26. A method as in claim 27, wherein said order in step (b) was specified so as to assist in distinguishing between the classes.

27. A method as in claim 15 or 16, wherein said mathematical model was obtained using one of parallel cascade identification, fast orthogonal search, and iterative fast orthogonal search.

28. A method for constructing a class predictor of gene expression profiles, using at least one profile exemplar from each class to be distinguished, comprising:

(a) comparing the exemplars from the different classes to select a plurality of genes that assist in distinguishing between the classes;

(b) for each exemplar, appending expression levels of the selected genes from the exemplar to form a representative segment of the class of the exemplar;

(d) defining an input/output relation by creating a training output having values corresponding to the input values, where the output has at least one different value over each representative segment from a different class; and

(e) finding a finite-dimensional system to approximate the input/output relation.

29. A method as claimed in Claim 1 , wherein each output value of the system depends upon at most the corresponding input value, advanced or lagged input values, and lagged output values, and wherein the advanced and lagged values are contained within an interval of length not exceeding the length of each representative segment.

30. A method as claimed in Claim 2, wherein the interval has a length less than the length of each representative segment.

31. A method as claimed in Claim 2 or 3, wherein the finite-dimensional system has a memory length not exceeding the length of each representative segment.

32. A method as claimed in Claim 1 or 2, wherein the finite-dimensional system contains a plurality of cascades of dynamic linear and static nonlinear elements.

33. A method for assigning a query gene expression profile to one of several classes, comprising:

(a) reading expression levels of selected genes in the profile that most distinguish between the classes; (b) appending the expression levels of the selected genes to form an input signal; and (c) applying the input signal to a nonlinear system in order to obtain an output signal.

34. A method for constructing a class predictor of gene expression profiles, using a plurality of profile exemplars from each class to be distinguished, each profile having a set of expression levels, comprising:

(a) dividing the plurality of profile exemplars into subsets, each subset containing the expression levels of corresponding genes from the plurality of exemplars;

(b) obtaining at least one model for class prediction for each subset of expression levels; and - (c) providing a means for using the models to predict the class of a query sequence.
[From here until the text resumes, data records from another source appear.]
import Mathlib.Analysis.Normed.Lp.lpSpace
import Literature.Analysis.Complex.LocallyUniformLimitSCV
import Literature.MathematicalPhysics.QuantumLattice.BalabanRG
import HarnessLib

/-!
# Banach spaces of quasi-local polymer activities with Bałaban–Dimock analyticity norms

Definition request `defn-QuasilocalGaugeActivityNorm` (route `BanksZaksTestbed`, crux
`BanksZaksContinuum` / child `InfraredFixedPoint16`; also the "Bałaban-norm class" of route
`HeavyThresholdYMBridge`): the **Banach space `𝒦` of gauge-invariant quasi-local polymer
activities** `K(X, V)` — `X` a connected polymer of the unit (block) lattice, `V` the block gauge
field, `K(X, ·)` analytic in a complex strip around the group — with the weighted sup norm
`‖K‖_κ = sup_X e^{κ|X|} sup_{V ∈ strip} ‖K(X, V)‖`, in which "the effective action at scale `j`
is `S_Wilson(g_j) + Σ_X K_j(X)` with `‖K_j‖ ≤ ε_j`", "the RG map `(V, K) ↦ (V', K')` is a
contraction near a non-Gaussian fixed point `(g*, K*)`" and "`‖W_k‖ ≤ η` uniformly in `k`" are
statements about elements of / maps between genuine normed spaces.

## Content

* **Generic layer** (`PolymerActivityNorm`). Norm data `𝔫 = (κ, size, dom)` on an index type `P`
  of polymers with configuration spaces `C X` (`X : P`): decay rate `κ`, a size `|X|`, and the
  *analyticity domains* ("strips") `dom X ⊆ C X`, open. Raw activities are
  `K : (X : P) → C X → F` (`PolymerActivity C F`, a bare type synonym; values in a complex normed
  space `F` — `F = ℂ`, or a Grassmann algebra in block fermion fields with an `h`-weighted norm
  for activities `K(X, V, ψ_B)`). `𝔫.weight X = e^{κ |X|}`; `𝔫.NormLE K η :↔ ∀ X, ∀ Z ∈ dom X,
  e^{κ|X|} ‖K X Z‖ ≤ η` ("`‖K‖_𝔫 ≤ η`", usable on raw families); `𝔫.space F`, the submodule of
  activities supported in the domains (`K X Z = 0` off `dom X`: an activity is a function ON its
  strip, recorded as a total function extended by zero) with finite weighted sup norm. It is a
  `NormedAddCommGroup` / `NormedSpace ℂ` with `‖K‖ = sup_{X, Z} e^{κ|X|} ‖K X Z‖`
  (`norm_eq_iSup`, `weight_mul_norm_apply_le`, `norm_le_iff`) and **complete**
  (`instCompleteSpace`: isometric to a closed subspace of `ℓ^∞`). Evaluation `K ↦ K X Z` is a
  continuous linear map (`eval`). Closed submodules: `𝔫.invariant syms` (invariance of `K X` under
  a set of self-maps of `C X` on the domain — gauge transformations) and `𝔫.analytic`
  (`K X` holomorphic on `dom X`; closed by Weierstrass' theorem in several variables, tree
  `SCV.differentiableOn_of_tendstoLocallyUniformlyOn`, for `C X` finite-dimensional and `F`
  complete); their intersection `𝔫.quasilocal syms` is again a Banach space
  (`instCompleteSpaceQuasilocal`; constructor `quasilocalMk` with `norm_quasilocalMk_le`). This
  is Dimock's space `𝒦_k` (Rev. Math. Phys. 25 (2013) §3.3,
  Def. 3: "(a) `E(X, φ)` depends on `φ` in `X`; (b) analytic and bounded in `φ ∈ ℛ_k`; …" with
  `‖E‖_{k,κ} = sup_X ‖E(X)‖_∞ e^{κ d_M(X)}`, "with any of these norms the space `𝒦_k` is
  complete"), written for a general symmetry in place of evenness.
* **Gauge layer on the unit lattice `ℤ^d`** (`QuasilocalGaugeActivityNorm d ρ`, the notion).
  Polymers are `ConnectedPolymer d`: nonempty finite unions of unit blocks (labelled by sites of
  `ℤ^d`, tree `Site d`) connected through shared faces (tree `zdGraph d`; Dimock §3.1). The block
  gauge field restricted to `X` lives in `PolymerGaugeConfig N X = (X × Fin d → M_N(ℂ))`: an
  `N × N` complex matrix on every positively oriented bond based in `X` (locality, Bałaban's
  property (i) "it depends on `U_k` restricted to `X`", CMP 119 (1988) p. 259, is thus built into
  the type; `polymerRestrict ρ X U` restricts a real configuration `U : LGConfig d G` through the
  representation `ρ`). The **strip** `smallFieldStrip ρ r ε X` is the open `r`-neighbourhood
  (sup over bonds of Frobenius distances) of the restrictions of the real configurations whose
  plaquettes based in `X` are `ε`-small (tree `smallFieldRegion`) — the one-scale rendering of
  Bałaban's analyticity spaces `U_j(X, α₀, α₁)` of complex configurations `U'Ũ`, `Ũ` a real small
  field, `U' = exp(iξA')` small (CMP 119 p. 261 (2.34)–(2.39)); for `ε ≥ 2N` (unitary `ρ`) it is
  the plain strip of width `r` around `ρ(G)^{bonds}`. Gauge transformations `u : ℤ^d → G` act on
  `PolymerGaugeConfig N X` by `polymerGaugeAct ρ X u` (`polymerRestrict_gaugeTransformZd`). The
  norm data `𝔫 = ⟨κ, r, ε⟩ : QuasilocalGaugeActivityNorm d ρ` give `𝔫.toPolymerActivityNorm`
  (size `|X|` = number of blocks) and **the Banach space `𝔫.Space F`** of activities that are
  gauge invariant on the strips (Bałaban's (iii) "the extended function is invariant with respect
  to the gauge transformations") and analytic there ((ii)), normed by
  `‖K‖ = sup_X e^{κ|X|} sup_{Z ∈ strip X} ‖K X Z‖` (the sup form of (iv)/(2.42)
  `|E(X)| ≤ E₀ e^{-κ d_j(X)}`): `mem_Space_iff`, `norm_le_iff`, `instCompleteSpaceSpace`,
  evaluation on real fields `onField` with its gauge invariance `onField_gaugeTransformZd`, and
  non-vacuity `exists_ne_zero`.

## Design choices and faithfulness flags

* Size `|X|` = number of unit blocks, in place of Bałaban's `d_j(X)` / Dimock's `d_M(X)` (length
  of the shortest tree joining the blocks of `X`); Dimock §3.3: `d_M(X) ≤ |X|_M ≤ 3^d (1 + d_M(X))`,
  so `e^{κ|X|}` dominates `e^{κ d_M(X)}` and the two families of norms define the same notion of
  exponential quasi-locality up to the value of `κ`. The generic layer takes any `size`.
* Activities are indexed by CONNECTED polymers (Dimock's `𝒟_k`; Brydges–Slade take sups over
  connected polymers); the same construction with `P = Finset (Site d)` gives the unrestricted
  variant. Infinite volume (`ℤ^d`, the unit lattice after rescaling) is what a fixed-point
  statement needs; finite tori are further instances of the generic layer (cf. the sibling
  `QuantumFieldTheory.QuasiLocalGaugePerturbation`, the torus class with the Kotecký–Preiss
  `ℓ¹`-in-`X` norm `sup_B Σ_{X ∋ B} ‖W_X‖ e^{κ|X|}`; here the norm is `ℓ^∞` in `X`, as printed by
  Bałaban (2.42) and Dimock, and `Σ_{X ∋ □} e^{-κ₀ d_M(X)} ≤ K₀` converts between them).
* An activity is a function on its strip: it is stored as a total function on `C X` vanishing
  off `dom X` (`IsSupported`), so that the sup over the strip is a norm and evaluation is total;
  invariance is required between points of the strip only (the strips are gauge invariant for
  unitary `ρ`; not needed here).
* Deliberately NOT here: the Brydges–Slade `T_φ(h)`-seminorm / regulator format of
  Bauerschmidt–Brydges–Slade (LNM 2242, Ch. 7 and App. A §A.6: `‖K(X)‖_w = sup_φ ‖K(X)‖_{T_φ} /
  w(X, φ)`, "a complete Banach space after an additional weighted supremum over polymers"), the
  Grassmann algebra carrying the `h`-weights (enter through `F`), translation covariance and
  reflection conditions (further closed submodules via `eval`), and any RG map.

## Mathlib status

Mathlib has `lp`/`ℓ^∞` (used: the space is normed by pulling back along the weighted embedding
`K ↦ ((X, Z) ↦ e^{κ|X|} K X Z)` into `lp (fun _ : Σ X, C X => F) ∞`, `NormedAddCommGroup.induced`,
`completeSpace_iff_isComplete_range`), no polymer-activity spaces. Matrices carry the Frobenius
norm (`open scoped Matrix.Norms.Frobenius`, as in the sibling torus file).

## References

* T. Bałaban, *Convergent renormalization expansions for lattice gauge theories*, CMP 119 (1988)
  243–285: p. 259 (2.27) and properties (i)–(iv); p. 261 (2.34)–(2.42). [Balaban1988Convergent]
* J. Dimock, *The renormalization group according to Bałaban. I. Small fields*, Rev. Math. Phys.
  25 (2013) 1330010, §3.1 (polymers), §3.3 (Def. 3, the norm `‖E‖_{k,κ}`, completeness). [Dimock2013]
* R. Bauerschmidt, D. C. Brydges, G. Slade, *Introduction to a Renormalisation Group Method*, LNM
  2242 (2019), Ch. 7 (`T_φ`-seminorm), App. A §A.6 (norms, weighted sup over polymers). [BauerschmidtBrydgesSlade2019RG]
* L. Hörmander, *An Introduction to Complex Analysis in Several Variables*, Cor. 2.2.5
  (Weierstrass' theorem; tree `LocallyUniformLimitSCV`). [HormanderSCV1973]
-/

noncomputable section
35. A method for predicting the class of a query gene expression profile, comprising:

(a) applying a segment representative of the query profile to a finite- dimensional system in order to obtain an output signal;

(b) applying the method described in Golub et al. (1999) to obtain "weighted votes" of a set of "informative genes" and a "prediction strength"; and

(c) using the output signal, and at least one of the weighted votes and the prediction strength, to obtain a prediction of the class of the query sequence.

36. A method as claimed in Claim 37, wherein the output signal is used to predict the class of the query profile when the prediction strength is below a predetermined threshold.

37. A method as claimed in Claim 37, wherein at least one of a mean, a variance, and a higher-order moment is calculated from the output signal, and used in combination with at least one of the weighted votes and the prediction strength to obtain a prediction of the class of the query sequence.

38. A method as claimed in Claim 37 or 39, wherein the finite-dimensional system contains a plurality of cascades of dynamic linear and static nonlinear elements, and herein the mean of the output signal is calculated, and for each class a ratio is calculated of the MSE of the output from the training output value for that class, relative to the MSE for training profiles of that class, and wherein the mean and MSE ratios are used with the weighted votes and the prediction strength to obtain a prediction of the class of the query sequence.